5.1 Loading modules (`import`)

As in all programming languages, not all Python programs come in a single file. If a Python project spans multiple files, an import becomes necessary. In Python, there is syntax for imports as follows:

Syntax	Meaning
`import module`	full module
`import module as name`	alias
`from module import x`	specific objects
`from module import *`	everything (avoid)
`import module.submodule`	submodule

Generally, there are packages (folders), modules (a .py-file within a package, or a single py-file), and submodules. Every submodule is a module. In any case, the import loads the (sub-)module, and executes all top-level code inside it (i.e. everything which is not inside a function).

There are three cases:

You wrote some code in file one.py (e.g. some functions) which you want to use in file two.py. (Note, btw, that the first digit in one.py must be a letter.) Assume one.py is as follows:

# File: one.py

def myConst():
    return 42

Then, the import in two.py is either import one (both files must be in the same folder), or from one import myConst or (not recommended) from one import *. In the first case, you must prefix myconst() by one:

# File: two.py

import one
print(f"My constant is {one.myConst()}.")

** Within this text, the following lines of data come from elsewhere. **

/-- ★ **The driving coupling over the axial window**: `J₂(a, a√t) ≤ (1/12)a⁻¹²·0.0002161 − (1/6)a⁻⁶·0.0004712` for `|t − 2/3| ≤ 1/340`
(ideal values `0.000206830`, `0.000488547`, `…TwinGainCertificate.twinJ_two_le`). [this file · kind: proof] -/
theorem windowJ_two_le (a : ℝ) {t : ℝ} (ht : |t - 2 / 3| ≤ 1 / 340) :
    barlowCoupling lennardJones a (a * Real.sqrt t) 2 ≤ 1 / 12 * (a⁻¹) ^ 12 * 0.0002161 - 1 / 6 * (a⁻¹) ^ 6 * 0.0004712 :=
  barlowCoupling_lennardJones_sqrt_le a (window_nonneg ht) 2 (by norm_num) (three_window_two ht) (six_window_two ht)

/-! ## §4 The far layers over the window -/

/-- Far layers, `n = 3`: for `k ≥ 22` and `|t − 2/3| ≤ 1/340`, `|J⁽³⁾(k²t)| ≤ 126·k⁻⁶` (`k²t ≥ (677/1020)k² ≥ 321 ≥ 320`, the kit's
`registryCoupling_three_abs`; `(207/20)((1020/677)⁴/484 + (32/9)(1020/677)³) = 125.97 ≤ 126`). [this file · kind: proof] -/
theorem three_abs_far_window {k : ℕ} (hk : 22 ≤ k) {t : ℝ} (ht : |t - 2 / 3| ≤ 1 / 340) :
    |registryCoupling 3 ((k : ℝ) ^ 2 * t)| ≤ 126 * ((k : ℝ)⁻¹) ^ 6 := by
  have hk' : (22 : ℝ) ≤ k := by exact_mod_cast hk
  have hkpos : (0 : ℝ) < k := by linarith
  have htlo : 677 / 1020 ≤ t := by linarith [neg_abs_le (t - 2 / 3)]
  set s : ℝ := (k : ℝ) ^ 2 * t with hs
  have hk2 : (484 : ℝ) ≤ (k : ℝ) ^ 2 := by nlinarith
  have hs320 : 320 ≤ s := by rw [hs]; nlinarith
  have hspos : 0 < s := by linarith
  refine (registryCoupling_three_abs hs320).trans ?_
  -- `s⁻¹ ≤ (1020/677)·k⁻²`
  set v : ℝ := ((k : ℝ)⁻¹) ^ 2 with hv
  have hv0 : 0 < v := by positivity
  have hkv : (k : ℝ) ^ 2 * v = 1 := by rw [hv]; field_simp
  have hsi : s⁻¹ ≤ 1020 / 677 * v := by
    rw [inv_le_iff_one_le_mul₀ hspos, hs]
    nlinarith
  have hsi0 : 0 ≤ s⁻¹ := by positivity
  have hv22 : v ≤ 1 / 484 := by
    rw [hv, inv_pow]
    calc ((k : ℝ) ^ 2)⁻¹ ≤ ((22 : ℝ) ^ 2)⁻¹ := inv_anti₀ (by norm_num) (pow_le_pow_left₀ (by norm_num) hk' 2)
      _ = 1 / 484 := by norm_num
  have h3 : (s⁻¹) ^ 3 ≤ (1020 / 677 * v) ^ 3 := pow_le_pow_left₀ hsi0 hsi 3
  have h4 : (s⁻¹) ^ 4 ≤ (1020 / 677 * v) ^ 4 := pow_le_pow_left₀ hsi0 hsi 4
  have e6 : ((k : ℝ)⁻¹) ^ 6 = v ^ 3 := by rw [hv]; ring
  rw [e6]
  have hv3 : 0 ≤ v ^ 3 := by positivity
  have hv4 : v ^ 4 ≤ 1 / 484 * v ^ 3 := by
    calc v ^ 4 = v * v ^ 3 := by ring
      _ ≤ 1 / 484 * v ^ 3 := mul_le_mul_of_nonneg_right hv22 hv3
  nlinarith [h3, h4, hv4, hv3]

/-- Far layers, `n = 6`: for `k ≥ 22` and `|t − 2/3| ≤ 1/340`, `|J⁽⁶⁾(k²t)| ≤ k⁻⁶/5000` (crude bound `s⁻⁶ + 24/5·s⁻⁵`,
`(1020/677)⁶/484³ + (24/5)(1020/677)⁵/484² = 1.6·10⁻⁴ ≤ 1/5000`). [this file · kind: proof] -/
theorem six_abs_far_window {k : ℕ} (hk : 22 ≤ k) {t : ℝ} (ht : |t - 2 / 3| ≤ 1 / 340) :
    |registryCoupling 6 ((k : ℝ) ^ 2 * t)| ≤ 1 / 5000 * ((k : ℝ)⁻¹) ^ 6 := by
  have hk' : (22 : ℝ) ≤ k := by exact_mod_cast hk
  have hkpos : (0 : ℝ) < k := by linarith
  have htlo : 677 / 1020 ≤ t := by linarith [neg_abs_le (t - 2 / 3)]
  set s : ℝ := (k : ℝ) ^ 2 * t with hs
  have hk2 : (484 : ℝ) ≤ (k : ℝ) ^ 2 := by nlinarith
  have hspos : 0 < s := by rw [hs]; nlinarith
  refine (registryCoupling_six_abs_crude hspos).trans ?_
  set v : ℝ := ((k : ℝ)⁻¹) ^ 2 with hv
  have hv0 : 0 < v := by positivity
  have hkv : (k : ℝ) ^ 2 * v = 1 := by rw [hv]; field_simp
  have hsi : s⁻¹ ≤ 1020 / 677 * v := by
    rw [inv_le_iff_one_le_mul₀ hspos, hs]
    nlinarith
  have hsi0 : 0 ≤ s⁻¹ := by positivity
  have hv22 : v ≤ 1 / 484 := by
    rw [hv, inv_pow]
    calc ((k : ℝ) ^ 2)⁻¹ ≤ ((22 : ℝ) ^ 2)⁻¹ := inv_anti₀ (by norm_num) (pow_le_pow_left₀ (by norm_num) hk' 2)
      _ = 1 / 484 := by norm_num
  have h5 : (s⁻¹) ^ 5 ≤ (1020 / 677 * v) ^ 5 := pow_le_pow_left₀ hsi0 hsi 5
  have h6 : (s⁻¹) ^ 6 ≤ (1020 / 677 * v) ^ 6 := pow_le_pow_left₀ hsi0 hsi 6
  have e6 : ((k : ℝ)⁻¹) ^ 6 = v ^ 3 := by rw [hv]; ring
  rw [e6]
  have hv3 : 0 ≤ v ^ 3 := by positivity
  have hv2 : v ^ 2 ≤ (1 / 484) ^ 2 := pow_le_pow_left₀ hv0.le hv22 2
  have hv5 : v ^ 5 ≤ (1 / 484) ^ 2 * v ^ 3 := by
    calc v ^ 5 = v ^ 2 * v ^ 3 := by ring
      _ ≤ (1 / 484) ^ 2 * v ^ 3 := mul_le_mul_of_nonneg_right hv2 hv3
  have hv33 : v ^ 3 ≤ (1 / 484) ^ 3 := pow_le_pow_left₀ hv0.le hv22 3
  have hv6 : v ^ 6 ≤ (1 / 484) ^ 3 * v ^ 3 := by
    calc v ^ 6 = v ^ 3 * v ^ 3 := by ring
      _ ≤ (1 / 484) ^ 3 * v ^ 3 := mul_le_mul_of_nonneg_right hv33 hv3
  nlinarith [h5, h6, hv5, hv6, hv3]

/-- Far layer term over the window: `|J_{m+22}(a, a√t)| ≤ ((1/12)a⁻¹²/5000 + (1/6)a⁻⁶·126)·(m+22)⁻⁶`. [this file · kind: proof] -/
theorem far_term_window_le (a : ℝ) {t : ℝ} (ht : |t - 2 / 3| ≤ 1 / 340) (m : ℕ) :
    |barlowCoupling lennardJones a (a * Real.sqrt t) (m + 21 + 1)| ≤
      (1 / 12 * (a⁻¹) ^ 12 * (1 / 5000) + 1 / 6 * (a⁻¹) ^ 6 * 126) * (((m + 21 + 1 : ℕ) : ℝ)⁻¹) ^ 6 := by
  have hk : 22 ≤ m + 21 + 1 := by omega
  have h := abs_barlowCoupling_lennardJones_sqrt_le a (window_nonneg ht) (m + 21 + 1) rfl
    (three_abs_far_window hk ht) (six_abs_far_window hk ht)
  refine h.trans (le_of_eq ?_)
  ring

end Summit.AtomisticToContinuum.Crystallization.Theorems.OverbindingBudgetAffineRunCutAxialWindow

end
/-- ★ The thermal case `h = θ_T`: `∫ (p₀² − T)·F dμ_T = ∫ (k² − T)·F̄(k) dν_T` and `θ_T·F̄ ∈ L¹(ν_T)`. [this cell] -/
theorem integral_kinObs_mul_eq_kickAvg {n : ℕ} {F : PhaseSpace (n + 1) → ℝ} (hF : Measurable F)
    (hI : Integrable (fun z : PhaseSpace (n + 1) => (z.2 0 ^ 2 - T) * F z) ((pinnedChain ω₂ lam β γ).gibbsMeasure (n + 1) T)) :
    Integrable (fun k : ℝ => (k ^ 2 - T) * kickAvg ω₂ lam β γ T n F k) (gaussianReal 0 T.toNNReal) ∧
      ∫ k, (k ^ 2 - T) * kickAvg ω₂ lam β γ T n F k ∂(gaussianReal 0 T.toNNReal) =
        ∫ z, (z.2 0 ^ 2 - T) * F z ∂((pinnedChain ω₂ lam β γ).gibbsMeasure (n + 1) T) :=
  integral_weight_mul_kickAvg hω hl hβ hT hF (h := fun k => k ^ 2 - T) (by fun_prop) hI

/-- The profile MEAN: `∫ F̄ dν_T = ∫ F dμ_T` and `F̄ ∈ L¹(ν_T)` for `F ∈ L¹(μ_T)`. [this cell] -/
theorem integral_kickAvg {n : ℕ} {F : PhaseSpace (n + 1) → ℝ} (hF : Measurable F)
    (hI : Integrable F ((pinnedChain ω₂ lam β γ).gibbsMeasure (n + 1) T)) :
    Integrable (kickAvg ω₂ lam β γ T n F) (gaussianReal 0 T.toNNReal) ∧
      ∫ k, kickAvg ω₂ lam β γ T n F k ∂(gaussianReal 0 T.toNNReal) = ∫ z, F z ∂((pinnedChain ω₂ lam β γ).gibbsMeasure (n + 1) T) := by
  have h := integral_weight_mul_kickAvg hω hl hβ hT hF (h := fun _ => (1 : ℝ)) measurable_const
    (hI.congr (ae_of_all _ fun z => (one_mul (F z)).symm))
  simp only [one_mul] at h
  exact h

/-- ★ **STEIN FLOOR FOR FUNCTIONALS**: `∫ (p₀² − T)·F dμ_T ≥ −𝔇_T(F̄)` — the correlation of the initial boundary heat with ANY later functional is floored by
the crossing defect of its kick profile. [this cell] -/
theorem integral_kinObs_mul_ge_neg_thermalCrossDefect {n : ℕ} {F : PhaseSpace (n + 1) → ℝ} (hF : Measurable F)
    (hI : Integrable (fun z : PhaseSpace (n + 1) => (z.2 0 ^ 2 - T) * F z) ((pinnedChain ω₂ lam β γ).gibbsMeasure (n + 1) T)) :
    -thermalCrossDefect T (kickAvg ω₂ lam β γ T n F) ≤
      ∫ z, (z.2 0 ^ 2 - T) * F z ∂((pinnedChain ω₂ lam β γ).gibbsMeasure (n + 1) T) := by
  obtain ⟨hint, heq⟩ := integral_kinObs_mul_eq_kickAvg hω hl hβ hT hF hI
  rw [← heq]
  exact integral_sqSub_mul_ge_neg_thermalCrossDefect hT.le hint

/-- ★ Sign version: a kick profile that is (`ν_T`-a.e. equal to a curve) NONDECREASING IN THE INJECTED ENERGY gives `∫ (p₀² − T)·F dμ_T ≥ 0`. [this cell] -/
theorem integral_kinObs_mul_nonneg_of_monotoneSq {n : ℕ} {F : PhaseSpace (n + 1) → ℝ} (hF : Measurable F)
    (hI : Integrable (fun z : PhaseSpace (n + 1) => (z.2 0 ^ 2 - T) * F z) ((pinnedChain ω₂ lam β γ).gibbsMeasure (n + 1) T))
    {R : ℝ → ℝ} (hmono : ∀ k₁ k₂ : ℝ, k₁ ^ 2 ≤ k₂ ^ 2 → R k₁ ≤ R k₂)
    (hae : kickAvg ω₂ lam β γ T n F =ᵐ[gaussianReal 0 T.toNNReal] R) :
    0 ≤ ∫ z, (z.2 0 ^ 2 - T) * F z ∂((pinnedChain ω₂ lam β γ).gibbsMeasure (n + 1) T) := by
  obtain ⟨hint, heq⟩ := integral_kinObs_mul_eq_kickAvg hω hl hβ hT hF hI
  have hR : Integrable (fun k : ℝ => (k ^ 2 - T) * R k) (gaussianReal 0 T.toNNReal) :=
    hint.congr (by filter_upwards [hae] with k hk; rw [hk])
  rw [← heq, integral_congr_ae (show (fun k : ℝ => (k ^ 2 - T) * kickAvg ω₂ lam β γ T n F k) =ᵐ[gaussianReal 0 T.toNNReal]
    (fun k => (k ^ 2 - T) * R k) by filter_upwards [hae] with k hk; rw [hk])]
  exact integral_sqSub_mul_nonneg_of_affineCross hT.le hR (affineCross_of_monotoneSq hT.le hmono)

/-- ★ Sign version: a (`ν_T`-a.e.) CONVEX kick profile gives `∫ (p₀² − T)·F dμ_T ≥ 0` — KICK-CONVEXITY, the regularity-free `T²E[∂²_{p₀}F] ≥ 0`. [this cell] -/
theorem integral_kinObs_mul_nonneg_of_convexOn {n : ℕ} {F : PhaseSpace (n + 1) → ℝ} (hF : Measurable F)
    (hI : Integrable (fun z : PhaseSpace (n + 1) => (z.2 0 ^ 2 - T) * F z) ((pinnedChain ω₂ lam β γ).gibbsMeasure (n + 1) T))
    {R : ℝ → ℝ} (hconv : ConvexOn ℝ Set.univ R) (hae : kickAvg ω₂ lam β γ T n F =ᵐ[gaussianReal 0 T.toNNReal] R) :
    0 ≤ ∫ z, (z.2 0 ^ 2 - T) * F z ∂((pinnedChain ω₂ lam β γ).gibbsMeasure (n + 1) T) := by
  obtain ⟨hint, heq⟩ := integral_kinObs_mul_eq_kickAvg hω hl hβ hT hF hI
  have hR : Integrable (fun k : ℝ => (k ^ 2 - T) * R k) (gaussianReal 0 T.toNNReal) :=
    hint.congr (by filter_upwards [hae] with k hk; rw [hk])
  rw [← heq, integral_congr_ae (show (fun k : ℝ => (k ^ 2 - T) * kickAvg ω₂ lam β γ T n F k) =ᵐ[gaussianReal 0 T.toNNReal]
    (fun k => (k ^ 2 - T) * R k) by filter_upwards [hae] with k hk; rw [hk])]
  exact integral_sqSub_mul_nonneg_of_affineCross hT.le hR (affineCross_of_convexOn hT hconv)

end Stein

/-- `p[0 ↦ k]` under the global flip: `(−p)[0 ↦ k] = −(p[0 ↦ −k])`. [folklore] -/
theorem update_zero_neg {n : ℕ} (p : Fin (n + 1) → ℝ) (k : ℝ) :
    Function.update (-p) 0 k = -Function.update p 0 (-k) := by
  funext j
  by_cases hj : j = 0
  · subst hj; simp
  · simp [Function.update_of_ne hj]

In the second case, there is no prefix:

from one import myConst
# or 
from one import *
print(f"My constant is {myConst()}.")

Observe that the latter option comes with the disadvantage that you cannot see from the call of myconst(), if it is defined in two.py or inone.py, so it becomes harder to keep track of your code if things become more complicated.

If you have a folder myPackage, which holds one.py, you can must write import myPackage, import myPackage.one or import myPackage.one as myNameOne with differing ways to use myConst():

import myPackage 
print(f"My constant is {myPackage.one.myConst()}.")

import myPackage.one
print(f"My constant is {one.myConst()}.")

import myPackage.one as myName
print(f"My constant is {myName.myConst()}.")

You want to use functions from a built-in library. Then, a simple import module is often the best choice. We will see examples in Section 5.2.
You want to use functions from a library, which needs to be installed. Here, before the import module even works, you need to install the module in your Python environment. In a terminal, within your Python environment, use

# Uncomment the next line and run the cell for installation.
# This only needs to be done once for every package.
# If pip3 does not work, use pip instead. 
# !pip3 install numpy

and then, import numpy will work. We will see examples for this e.g. in Section 7.8.

5.2 Mathematics (`math`)

The mathematical library in Python is used by import math. Then, you have e.g. the following functions, which are self-explanatory: math.sqrt(), math.exp(), math.log(), math.sin(), math.cos(), and constants like math.pi and math.e.

5.3 Dates and times of day (`datetime`)

In data science, we often have to handle dates. Their disadvantage is that there is no standard way to write these as strings. In Python, this and various other problems around dates and times is solved by the datetime-library.

Submodules (in fact, these are classes in this case) of this package are

date: handling dates
time: handling times
datetime.datetime: handling datetimes, i.e. dates and times together
timedelta: time differences
tzinfo and timezone: handling timezones

We will here use

import datetime

at the cost that datetime-objects are only accessible by saying datetime.datetime (the first datetime being the package, the second datetime being the class/submodule).

Let us create a datetime-object`:

dt = datetime.datetime(2026, 4, 21, 12, 15)
print(dt)
print(f"year: {dt.year}")
print(f"month: {dt.month}")
print(f"day: {dt.day}")
print(f"hour: {dt.hour}")
print(f"minutes: {dt.minute}")
print(f"second: {dt.second}")
print(f"microsecond: {dt.microsecond}")
print(f"date: {dt.date()}")
print(f"time: {dt.time()}")

2026-04-21 12:15:00
year: 2026
month: 4
day: 21
hour: 12
minutes: 15
second: 0
microsecond: 0
date: 2026-04-21
time: 12:15:00

which is the starting time of the first session in this course. As we see here, we can extract year,…, microseconds from the datetime-object.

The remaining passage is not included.